**What the task asks:** Copy out every line from the records that includes "AlgebraicComplexity".

++++ Given records

import Mathlib
import Literature.Computability.AlgebraicComplexity.GroupTheoreticMatMulThmBProofs
import Summits.MatrixMultiplication.MatrixMultiplication.Theorems.BoundedExponentThird.Negative.TwoLegBound

set_option linter.dupNamespace false

/-!
# Symmetrisation of an asymmetric thin design (stub `stub_symmetrise`, line `tame-charts`)

Stub `stub_symmetrise` of the line `tame-charts` for the crux
`Summit.MatrixMultiplication.MatrixMultiplication.Theses.ThinBlockAlpha.BoundedExponentThird`.

An ASYMMETRIC thin STPP design — blocks `⟨N₁, M, N₂⟩` in a finite abelian group `H` of exponent
`≤ ℓ`, thinness `(N₁N₂)^{1/3} ≤ M²`, two-leg slack `|H| ≤ L · (N₁N₂)^{1+η}` — yields the crux's
symmetric slack level `DesignAt ℓ (2η)`: take the product of the family with its REVERSAL
`(A, B, C) ↦ (−C, −B, −A)` inside `H × H`, indexed by `Fin (L·L) ≃ Fin L × Fin L`
(`finProdFinEquiv`).  The blocks become `⟨N₁N₂, M·M, N₂N₁⟩`, the group `H × H` still has exponent
`≤ ℓ`, and `|H × H| = |H|² ≤ (L·L) · (N₁N₂)^{2+2η}`.

* `stub_symmetrise_isSTPP_reverse` — the reversal preserves `IsSTPP` (its relation at indices
  `(i, j, k)` is the original relation at `(j, i, k)`, negated);
* `stub_symmetrise_exponent_prod_self_le` — `exp (Z × Z) ≤ exp Z`;
* `stub_symmetrise` — the registered stub (products and sub-families of STPP families are STPP:
  `isSTPP_iff_addSimultaneousTPP`, `AddSimultaneousTPP.prod`, `AddSimultaneousTPP.comp`).
-/

namespace Summit.MatrixMultiplication.MatrixMultiplication.Theorems.BoundedExponentThird.TameCharts

open scoped Pointwise
open Literature.Computability.AlgebraicComplexity
open Summit.MatrixMultiplication.MatrixMultiplication.Theorems.BoundedExponentThird.Negative (DesignAt)

/-- **Reversal symmetry.** `(A, B, C) ↦ (−C, −B, −A)` preserves the STPP (read the defining relation
backwards: the instance `(j, i, k)` of the original family). -/
theorem stub_symmetrise_isSTPP_reverse {H : Type*} [AddCommGroup H] [DecidableEq H] {L : ℕ}
    {A B C : Fin L → Finset H} (h : IsSTPP A B C) :
    IsSTPP (fun i => -(C i)) (fun i => -(B i)) (fun i => -(A i)) := by
  intro i j k s hs s' hs' t ht t' ht' u hu u' hu' h0
  simp only [Finset.mem_neg'] at hs hs' ht ht' hu hu'
  have e : (-u - -u') + (-t - -t') + (-s - -s') = (s' - s) + (t' - t) + (u' - u) := by abel
  obtain ⟨hji, hik, hS, hT, hV⟩ := h j i k (-u') hu' (-u) hu (-t') ht' (-t) ht (-s') hs' (-s) hs
    (by rw [e, h0])
  refine ⟨hji.symm, hji ▸ hik, ?_, ?_, ?_⟩
  · exact (neg_injective hV).symm
  · exact (neg_injective hT).symm
  · exact (neg_injective hS).symm

/-- Exponent of a square: `exp (Z × Z) ≤ exp Z` for a finite abelian group `Z` (every element of
`Z × Z` is killed by `exp Z`, coordinatewise). -/
theorem stub_symmetrise_exponent_prod_self_le {Z : Type} [AddCommGroup Z] [Fintype Z] :
    AddMonoid.exponent (Z × Z) ≤ AddMonoid.exponent Z := by
  refine AddMonoid.exponent_min' _ (AddMonoid.exponent_pos.2 AddMonoid.ExponentExists.of_finite)
    fun g => ?_
  ext <;> simp [AddMonoid.exponent_nsmul_eq_zero]

/-- **Symmetrisation** (stub `stub_symmetrise` of the line `tame-charts`). An asymmetric thin design
— an `IsSTPP` family of blocks `⟨N₁, M, N₂⟩` in a finite abelian group `H` of exponent `≤ ℓ` with
`N₁N₂ ≥ 2`, thinness `(N₁N₂)^{1/3} ≤ M²` and two-leg slack `|H| ≤ L · (N₁N₂)^{1+η}` — gives the
symmetric slack level `DesignAt ℓ (2η)`: the product of the family with its reversal
`(−C, −B, −A)` in `H × H`, indexed by `Fin (L·L)`, has blocks `⟨N₁N₂, M·M, N₁N₂⟩`, lives in a group
of exponent `≤ ℓ`, and `|H × H| = |H|² ≤ (L·L) · (N₁N₂)^{2+2η}`. -/
theorem stub_symmetrise (ℓ : ℕ) (η : ℝ)
    (h : ∃ (H : Type) (_ : AddCommGroup H) (_ : Fintype H) (L N₁ M N₂ : ℕ)
      (A B C : Fin L → Finset H),
      AddMonoid.exponent H ≤ ℓ ∧ IsSTPP A B C ∧
      (∀ i, (A i).card = N₁ ∧ (B i).card = M ∧ (C i).card = N₂) ∧ 2 ≤ N₁ * N₂ ∧
      ((N₁ * N₂ : ℕ) : ℝ) ^ (1 / 3 : ℝ) ≤ (M : ℝ) ^ 2 ∧
      (Fintype.card H : ℝ) ≤ L * ((N₁ * N₂ : ℕ) : ℝ) ^ (1 + η)) :
    DesignAt ℓ (2 * η) := by
  obtain ⟨H, iH, iHf, L, N₁, M, N₂, A, B, C, hexp, hS, hc, hN2, hNM, hslack⟩ := h
  classical
  -- the product of the family with its reversal, indexed by `Fin (L * L)`
  let e : Fin (L * L) → Fin L × Fin L := fun q => finProdFinEquiv.symm q
  have he : Function.Injective e := finProdFinEquiv.symm.injective
  let A' : Fin (L * L) → Finset (H × H) := fun q => A (e q).1 ×ˢ (-(C (e q).2))
  let B' : Fin (L * L) → Finset (H × H) := fun q => B (e q).1 ×ˢ (-(B (e q).2))
  let C' : Fin (L * L) → Finset (H × H) := fun q => C (e q).1 ×ˢ (-(A (e q).2))
  have hS' : IsSTPP A' B' C' := by
    have h1 := (isSTPP_iff_addSimultaneousTPP A B C).1 hS
    have h2 := (isSTPP_iff_addSimultaneousTPP _ _ _).1 (stub_symmetrise_isSTPP_reverse hS)
    have hp := (h1.prod h2).comp he
    exact (isSTPP_iff_addSimultaneousTPP A' B' C').2 hp
  refine ⟨H × H, inferInstance, inferInstance, L * L, N₁ * N₂, M * M, A', B', C',
    stub_symmetrise_exponent_prod_self_le.trans hexp, hS', fun q => ⟨?_, ?_, ?_⟩, hN2, ?_, ?_⟩
  · simp only [A', Finset.card_product, Finset.card_neg, (hc _).1, (hc _).2.2]
  · simp only [B', Finset.card_product, Finset.card_neg, (hc _).2.1]
  · simp only [C', Finset.card_product, Finset.card_neg, (hc _).1, (hc _).2.2, mul_comm]
  · -- thinness: `N^{1/3} ≤ M·M` is the hypothesis `(N₁N₂)^{1/3} ≤ M²`
    have hMM : ((M * M : ℕ) : ℝ) = (M : ℝ) ^ 2 := by push_cast; ring
    rw [hMM]
    exact hNM
  · -- the two-leg inequality: `|H|² ≤ (L·L) · N^{2+2η}`, the square of the hypothesis
    rw [Fintype.card_prod]
    have hN0 : (0 : ℝ) < ((N₁ * N₂ : ℕ) : ℝ) := by exact_mod_cast (by omega : 0 < N₁ * N₂)
    have hH0 : (0 : ℝ) ≤ (Fintype.card H : ℝ) := Nat.cast_nonneg _
    have hsq : (Fintype.card H : ℝ) * (Fintype.card H : ℝ) ≤
        ((L : ℝ) * ((N₁ * N₂ : ℕ) : ℝ) ^ (1 + η)) * ((L : ℝ) * ((N₁ * N₂ : ℕ) : ℝ) ^ (1 + η)) :=
      mul_le_mul hslack hslack hH0 (hH0.trans hslack)
    have e2 : ((L : ℝ) * ((N₁ * N₂ : ℕ) : ℝ) ^ (1 + η)) * ((L : ℝ) * ((N₁ * N₂ : ℕ) : ℝ) ^ (1 + η)) =
        ((L * L : ℕ) : ℝ) * ((N₁ * N₂ : ℕ) : ℝ) ^ (2 + 2 * η) := by
      have h22 : (2 + 2 * η : ℝ) = (1 + η) + (1 + η) := by ring
      rw [h22, Real.rpow_add hN0 (1 + η) (1 + η), Nat.cast_mul L L]
      ring
    calc ((Fintype.card H * Fintype.card H : ℕ) : ℝ)
        = (Fintype.card H : ℝ) * (Fintype.card H : ℝ) := Nat.cast_mul _ _
      _ ≤ _ := hsq
      _ = ((L * L : ℕ) : ℝ) * ((N₁ * N₂ : ℕ) : ℝ) ^ (2 + 2 * η) := e2

end Summit.MatrixMultiplication.MatrixMultiplication.Theorems.BoundedExponentThird.TameCharts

++++++++

**Answer section:**
import Literature.Computability.AlgebraicComplexity.GroupTheoreticMatMulThmBProofs
open Literature.Computability.AlgebraicComplexity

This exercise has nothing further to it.